(Stored data entries)
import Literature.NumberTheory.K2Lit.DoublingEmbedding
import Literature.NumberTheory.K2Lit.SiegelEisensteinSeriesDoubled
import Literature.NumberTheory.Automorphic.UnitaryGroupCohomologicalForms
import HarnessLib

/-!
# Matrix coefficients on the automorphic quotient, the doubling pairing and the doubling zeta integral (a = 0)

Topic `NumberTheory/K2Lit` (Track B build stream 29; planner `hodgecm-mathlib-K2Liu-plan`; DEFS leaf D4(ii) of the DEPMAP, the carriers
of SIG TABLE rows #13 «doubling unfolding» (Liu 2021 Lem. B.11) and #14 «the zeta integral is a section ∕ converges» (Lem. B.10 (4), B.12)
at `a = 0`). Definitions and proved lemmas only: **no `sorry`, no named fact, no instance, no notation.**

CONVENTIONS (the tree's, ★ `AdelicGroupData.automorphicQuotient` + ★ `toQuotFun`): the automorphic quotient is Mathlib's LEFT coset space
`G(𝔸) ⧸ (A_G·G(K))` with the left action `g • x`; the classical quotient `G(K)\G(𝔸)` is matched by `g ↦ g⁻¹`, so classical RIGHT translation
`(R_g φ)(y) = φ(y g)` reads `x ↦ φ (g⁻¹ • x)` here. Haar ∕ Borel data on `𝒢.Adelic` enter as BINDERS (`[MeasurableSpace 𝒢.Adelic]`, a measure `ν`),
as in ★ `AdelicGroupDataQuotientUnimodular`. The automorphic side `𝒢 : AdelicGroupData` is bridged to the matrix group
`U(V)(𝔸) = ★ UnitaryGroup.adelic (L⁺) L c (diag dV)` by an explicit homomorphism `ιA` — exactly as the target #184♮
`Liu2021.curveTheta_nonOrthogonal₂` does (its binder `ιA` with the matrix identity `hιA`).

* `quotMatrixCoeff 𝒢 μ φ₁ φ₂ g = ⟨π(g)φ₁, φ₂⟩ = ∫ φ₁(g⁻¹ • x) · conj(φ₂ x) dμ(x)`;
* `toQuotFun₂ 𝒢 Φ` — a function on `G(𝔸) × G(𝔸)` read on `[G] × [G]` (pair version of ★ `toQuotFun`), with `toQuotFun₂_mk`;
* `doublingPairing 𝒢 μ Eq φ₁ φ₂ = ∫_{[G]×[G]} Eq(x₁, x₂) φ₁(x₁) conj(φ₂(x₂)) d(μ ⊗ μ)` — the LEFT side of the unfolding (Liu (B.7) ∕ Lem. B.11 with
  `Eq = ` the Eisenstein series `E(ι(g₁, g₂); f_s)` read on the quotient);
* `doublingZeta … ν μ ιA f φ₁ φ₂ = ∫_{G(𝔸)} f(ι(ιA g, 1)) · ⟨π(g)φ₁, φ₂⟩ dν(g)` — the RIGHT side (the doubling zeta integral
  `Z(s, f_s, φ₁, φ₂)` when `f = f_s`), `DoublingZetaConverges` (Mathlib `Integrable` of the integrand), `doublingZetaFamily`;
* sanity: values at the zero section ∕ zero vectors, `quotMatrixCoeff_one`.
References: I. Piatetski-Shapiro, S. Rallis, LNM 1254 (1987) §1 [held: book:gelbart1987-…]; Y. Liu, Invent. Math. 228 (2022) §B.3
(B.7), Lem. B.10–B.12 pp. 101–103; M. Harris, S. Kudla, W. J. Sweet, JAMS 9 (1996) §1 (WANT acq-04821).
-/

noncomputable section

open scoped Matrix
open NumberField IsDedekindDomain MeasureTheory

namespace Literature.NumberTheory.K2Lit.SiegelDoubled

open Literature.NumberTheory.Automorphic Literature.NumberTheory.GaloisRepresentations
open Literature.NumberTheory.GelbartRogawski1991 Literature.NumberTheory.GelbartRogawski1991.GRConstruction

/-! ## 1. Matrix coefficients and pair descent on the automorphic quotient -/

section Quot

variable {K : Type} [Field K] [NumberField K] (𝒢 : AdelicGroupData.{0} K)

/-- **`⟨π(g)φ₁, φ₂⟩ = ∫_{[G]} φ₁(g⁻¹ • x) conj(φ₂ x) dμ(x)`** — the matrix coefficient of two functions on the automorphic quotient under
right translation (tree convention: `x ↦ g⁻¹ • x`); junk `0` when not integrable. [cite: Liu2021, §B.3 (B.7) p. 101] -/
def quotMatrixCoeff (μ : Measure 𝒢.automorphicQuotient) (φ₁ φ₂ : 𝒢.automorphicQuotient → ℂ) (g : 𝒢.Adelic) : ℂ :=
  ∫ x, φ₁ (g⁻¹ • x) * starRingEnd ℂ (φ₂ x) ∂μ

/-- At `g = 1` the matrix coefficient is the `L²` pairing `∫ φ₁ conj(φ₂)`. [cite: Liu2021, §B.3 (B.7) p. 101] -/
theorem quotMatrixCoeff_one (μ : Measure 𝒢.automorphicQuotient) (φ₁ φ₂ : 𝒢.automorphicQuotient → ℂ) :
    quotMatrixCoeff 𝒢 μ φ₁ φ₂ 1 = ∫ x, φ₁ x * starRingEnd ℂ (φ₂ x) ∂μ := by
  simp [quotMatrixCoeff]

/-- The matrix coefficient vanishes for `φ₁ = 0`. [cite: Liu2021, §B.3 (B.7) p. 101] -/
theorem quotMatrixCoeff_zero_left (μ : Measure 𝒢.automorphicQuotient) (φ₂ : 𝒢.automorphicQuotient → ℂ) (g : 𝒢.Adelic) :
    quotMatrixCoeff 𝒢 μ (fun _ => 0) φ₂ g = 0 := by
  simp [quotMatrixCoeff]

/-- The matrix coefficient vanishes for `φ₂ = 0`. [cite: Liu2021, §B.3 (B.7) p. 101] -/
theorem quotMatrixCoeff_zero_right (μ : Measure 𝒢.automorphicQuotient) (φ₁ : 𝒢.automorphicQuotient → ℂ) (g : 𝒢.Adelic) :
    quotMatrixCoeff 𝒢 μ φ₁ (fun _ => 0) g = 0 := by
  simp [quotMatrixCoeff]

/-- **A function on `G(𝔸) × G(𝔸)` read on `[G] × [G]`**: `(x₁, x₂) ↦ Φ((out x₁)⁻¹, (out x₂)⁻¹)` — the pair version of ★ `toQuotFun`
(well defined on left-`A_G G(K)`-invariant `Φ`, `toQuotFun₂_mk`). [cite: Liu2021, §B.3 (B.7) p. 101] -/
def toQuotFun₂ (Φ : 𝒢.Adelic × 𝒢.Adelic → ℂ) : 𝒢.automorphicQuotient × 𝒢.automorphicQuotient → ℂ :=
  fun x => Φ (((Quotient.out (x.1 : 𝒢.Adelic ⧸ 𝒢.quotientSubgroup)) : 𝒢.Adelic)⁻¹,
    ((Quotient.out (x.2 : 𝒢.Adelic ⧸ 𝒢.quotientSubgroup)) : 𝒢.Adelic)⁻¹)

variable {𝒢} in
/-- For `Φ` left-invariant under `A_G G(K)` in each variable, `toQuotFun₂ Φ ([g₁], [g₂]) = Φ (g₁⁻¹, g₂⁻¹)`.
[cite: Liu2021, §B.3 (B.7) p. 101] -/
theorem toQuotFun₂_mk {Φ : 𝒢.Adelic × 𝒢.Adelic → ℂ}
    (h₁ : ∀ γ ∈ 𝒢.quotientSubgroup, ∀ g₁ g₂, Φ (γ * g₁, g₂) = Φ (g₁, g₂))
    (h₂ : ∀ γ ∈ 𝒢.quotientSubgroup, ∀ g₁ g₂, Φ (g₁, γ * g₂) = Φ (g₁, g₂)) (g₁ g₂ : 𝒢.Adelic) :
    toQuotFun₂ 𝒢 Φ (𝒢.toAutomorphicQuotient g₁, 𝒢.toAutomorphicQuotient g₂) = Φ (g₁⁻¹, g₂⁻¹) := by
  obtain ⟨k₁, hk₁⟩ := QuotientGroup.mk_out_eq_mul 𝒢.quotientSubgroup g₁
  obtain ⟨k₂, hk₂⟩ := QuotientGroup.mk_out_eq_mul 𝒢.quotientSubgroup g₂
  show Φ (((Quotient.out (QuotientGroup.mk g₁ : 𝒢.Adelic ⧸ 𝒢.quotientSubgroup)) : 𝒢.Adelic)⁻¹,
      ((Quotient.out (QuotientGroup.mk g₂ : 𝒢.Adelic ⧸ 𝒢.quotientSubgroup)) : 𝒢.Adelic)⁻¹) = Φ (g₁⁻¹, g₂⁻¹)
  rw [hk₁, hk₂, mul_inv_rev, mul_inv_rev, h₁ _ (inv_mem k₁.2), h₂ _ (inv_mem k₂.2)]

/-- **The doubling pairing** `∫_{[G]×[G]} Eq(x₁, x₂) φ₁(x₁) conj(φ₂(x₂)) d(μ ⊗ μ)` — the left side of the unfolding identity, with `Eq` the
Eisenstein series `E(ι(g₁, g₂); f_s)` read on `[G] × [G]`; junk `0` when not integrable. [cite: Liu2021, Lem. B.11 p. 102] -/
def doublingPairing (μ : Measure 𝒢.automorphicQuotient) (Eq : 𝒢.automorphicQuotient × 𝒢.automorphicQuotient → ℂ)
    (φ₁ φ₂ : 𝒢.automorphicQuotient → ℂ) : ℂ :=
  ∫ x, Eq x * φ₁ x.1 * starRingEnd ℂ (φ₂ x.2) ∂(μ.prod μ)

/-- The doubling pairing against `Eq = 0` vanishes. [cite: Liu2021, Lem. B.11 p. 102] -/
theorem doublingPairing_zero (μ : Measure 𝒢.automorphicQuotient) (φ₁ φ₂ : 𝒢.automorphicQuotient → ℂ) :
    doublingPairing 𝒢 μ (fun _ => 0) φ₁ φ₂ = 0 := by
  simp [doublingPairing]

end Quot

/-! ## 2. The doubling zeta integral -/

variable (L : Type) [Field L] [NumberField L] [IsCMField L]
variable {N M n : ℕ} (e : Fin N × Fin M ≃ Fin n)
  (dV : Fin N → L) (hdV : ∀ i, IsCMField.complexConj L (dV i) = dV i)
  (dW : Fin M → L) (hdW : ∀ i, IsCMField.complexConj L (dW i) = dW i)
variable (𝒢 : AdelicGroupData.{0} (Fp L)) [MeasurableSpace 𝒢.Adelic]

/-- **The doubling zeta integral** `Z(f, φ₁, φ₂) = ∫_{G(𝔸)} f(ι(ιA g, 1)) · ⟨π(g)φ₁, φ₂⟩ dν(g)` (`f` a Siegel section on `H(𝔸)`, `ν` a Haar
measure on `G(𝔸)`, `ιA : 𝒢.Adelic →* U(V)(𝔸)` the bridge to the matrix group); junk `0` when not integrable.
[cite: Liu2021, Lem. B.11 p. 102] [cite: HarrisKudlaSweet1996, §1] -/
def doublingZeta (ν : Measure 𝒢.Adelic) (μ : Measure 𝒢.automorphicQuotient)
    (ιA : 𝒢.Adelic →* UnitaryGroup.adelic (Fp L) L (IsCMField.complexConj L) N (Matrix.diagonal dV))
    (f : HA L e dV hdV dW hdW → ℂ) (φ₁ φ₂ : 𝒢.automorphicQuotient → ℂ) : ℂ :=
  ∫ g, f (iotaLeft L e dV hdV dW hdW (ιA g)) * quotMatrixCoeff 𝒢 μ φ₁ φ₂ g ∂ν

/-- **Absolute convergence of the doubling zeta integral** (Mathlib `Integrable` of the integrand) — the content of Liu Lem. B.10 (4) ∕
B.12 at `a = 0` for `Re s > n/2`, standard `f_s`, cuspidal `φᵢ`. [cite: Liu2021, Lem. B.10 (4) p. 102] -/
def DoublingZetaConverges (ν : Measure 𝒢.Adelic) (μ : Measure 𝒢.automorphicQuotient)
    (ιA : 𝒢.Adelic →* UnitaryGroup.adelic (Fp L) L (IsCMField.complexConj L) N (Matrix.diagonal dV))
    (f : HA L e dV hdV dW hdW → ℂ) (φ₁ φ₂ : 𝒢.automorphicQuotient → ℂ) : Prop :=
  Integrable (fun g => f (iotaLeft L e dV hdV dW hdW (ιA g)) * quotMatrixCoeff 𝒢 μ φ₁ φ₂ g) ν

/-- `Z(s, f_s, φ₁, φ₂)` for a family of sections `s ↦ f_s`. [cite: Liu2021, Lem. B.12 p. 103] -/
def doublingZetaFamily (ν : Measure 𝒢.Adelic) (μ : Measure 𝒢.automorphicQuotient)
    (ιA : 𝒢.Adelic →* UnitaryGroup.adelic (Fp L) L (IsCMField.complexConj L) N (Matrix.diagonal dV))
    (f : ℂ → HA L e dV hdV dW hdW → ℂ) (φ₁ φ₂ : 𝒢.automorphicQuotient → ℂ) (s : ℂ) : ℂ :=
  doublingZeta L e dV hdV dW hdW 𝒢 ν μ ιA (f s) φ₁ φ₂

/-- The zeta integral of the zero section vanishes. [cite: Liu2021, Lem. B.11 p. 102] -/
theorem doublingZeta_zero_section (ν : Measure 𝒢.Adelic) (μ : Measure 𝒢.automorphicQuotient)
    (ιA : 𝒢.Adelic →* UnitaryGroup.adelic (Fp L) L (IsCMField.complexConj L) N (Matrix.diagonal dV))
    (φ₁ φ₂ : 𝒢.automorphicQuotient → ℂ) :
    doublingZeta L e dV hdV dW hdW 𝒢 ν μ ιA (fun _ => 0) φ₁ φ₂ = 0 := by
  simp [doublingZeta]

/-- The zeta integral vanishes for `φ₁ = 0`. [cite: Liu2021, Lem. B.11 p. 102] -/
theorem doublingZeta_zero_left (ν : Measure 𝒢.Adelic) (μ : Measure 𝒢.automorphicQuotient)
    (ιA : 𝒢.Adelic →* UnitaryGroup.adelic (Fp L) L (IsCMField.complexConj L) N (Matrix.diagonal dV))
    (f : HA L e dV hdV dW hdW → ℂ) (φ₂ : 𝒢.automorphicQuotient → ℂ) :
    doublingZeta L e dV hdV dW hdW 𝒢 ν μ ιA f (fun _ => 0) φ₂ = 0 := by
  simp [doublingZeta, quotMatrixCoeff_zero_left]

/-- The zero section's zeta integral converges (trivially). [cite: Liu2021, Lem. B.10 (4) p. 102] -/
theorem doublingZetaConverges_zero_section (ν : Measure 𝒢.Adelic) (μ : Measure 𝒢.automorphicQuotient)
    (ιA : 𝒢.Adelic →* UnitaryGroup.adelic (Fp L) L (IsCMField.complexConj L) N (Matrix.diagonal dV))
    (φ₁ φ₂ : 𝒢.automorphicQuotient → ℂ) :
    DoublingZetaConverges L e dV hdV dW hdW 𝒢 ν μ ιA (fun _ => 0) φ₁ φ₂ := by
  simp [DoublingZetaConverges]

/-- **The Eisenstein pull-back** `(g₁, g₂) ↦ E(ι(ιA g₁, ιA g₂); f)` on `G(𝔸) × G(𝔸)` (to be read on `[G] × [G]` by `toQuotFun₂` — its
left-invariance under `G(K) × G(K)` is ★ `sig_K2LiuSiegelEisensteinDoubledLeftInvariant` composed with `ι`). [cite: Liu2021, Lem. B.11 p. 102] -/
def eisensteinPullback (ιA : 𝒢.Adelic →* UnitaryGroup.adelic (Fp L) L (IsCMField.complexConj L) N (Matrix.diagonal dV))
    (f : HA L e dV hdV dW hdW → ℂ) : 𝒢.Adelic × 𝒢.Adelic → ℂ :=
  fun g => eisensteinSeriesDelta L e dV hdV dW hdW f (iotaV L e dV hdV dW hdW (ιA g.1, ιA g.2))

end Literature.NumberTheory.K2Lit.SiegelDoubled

■ Problem to work on ■
Up to and including the line with "here. Haar ∕", repeat the entries exactly, beginning at their first line.

■ Result ■
import Literature.NumberTheory.K2Lit.DoublingEmbedding
import Literature.NumberTheory.K2Lit.SiegelEisensteinSeriesDoubled
import Literature.NumberTheory.Automorphic.UnitaryGroupCohomologicalForms
import HarnessLib

/-!
# Matrix coefficients on the automorphic quotient, the doubling pairing and the doubling zeta integral (a = 0)

Topic `NumberTheory/K2Lit` (Track B build stream 29; planner `hodgecm-mathlib-K2Liu-plan`; DEFS leaf D4(ii) of the DEPMAP, the carriers
of SIG TABLE rows #13 «doubling unfolding» (Liu 2021 Lem. B.11) and #14 «the zeta integral is a section ∕ converges» (Lem. B.10 (4), B.12)
at `a = 0`). Definitions and proved lemmas only: **no `sorry`, no named fact, no instance, no notation.**

CONVENTIONS (the tree's, ★ `AdelicGroupData.automorphicQuotient` + ★ `toQuotFun`): the automorphic quotient is Mathlib's LEFT coset space
`G(𝔸) ⧸ (A_G·G(K))` with the left action `g • x`; the classical quotient `G(K)\G(𝔸)` is matched by `g ↦ g⁻¹`, so classical RIGHT translation
`(R_g φ)(y) = φ(y g)` reads `x ↦ φ (g⁻¹ • x)` here. Haar ∕ Borel data on `𝒢.Adelic` enter as BINDERS (`[MeasurableSpace 𝒢.Adelic]`, a measure `ν`),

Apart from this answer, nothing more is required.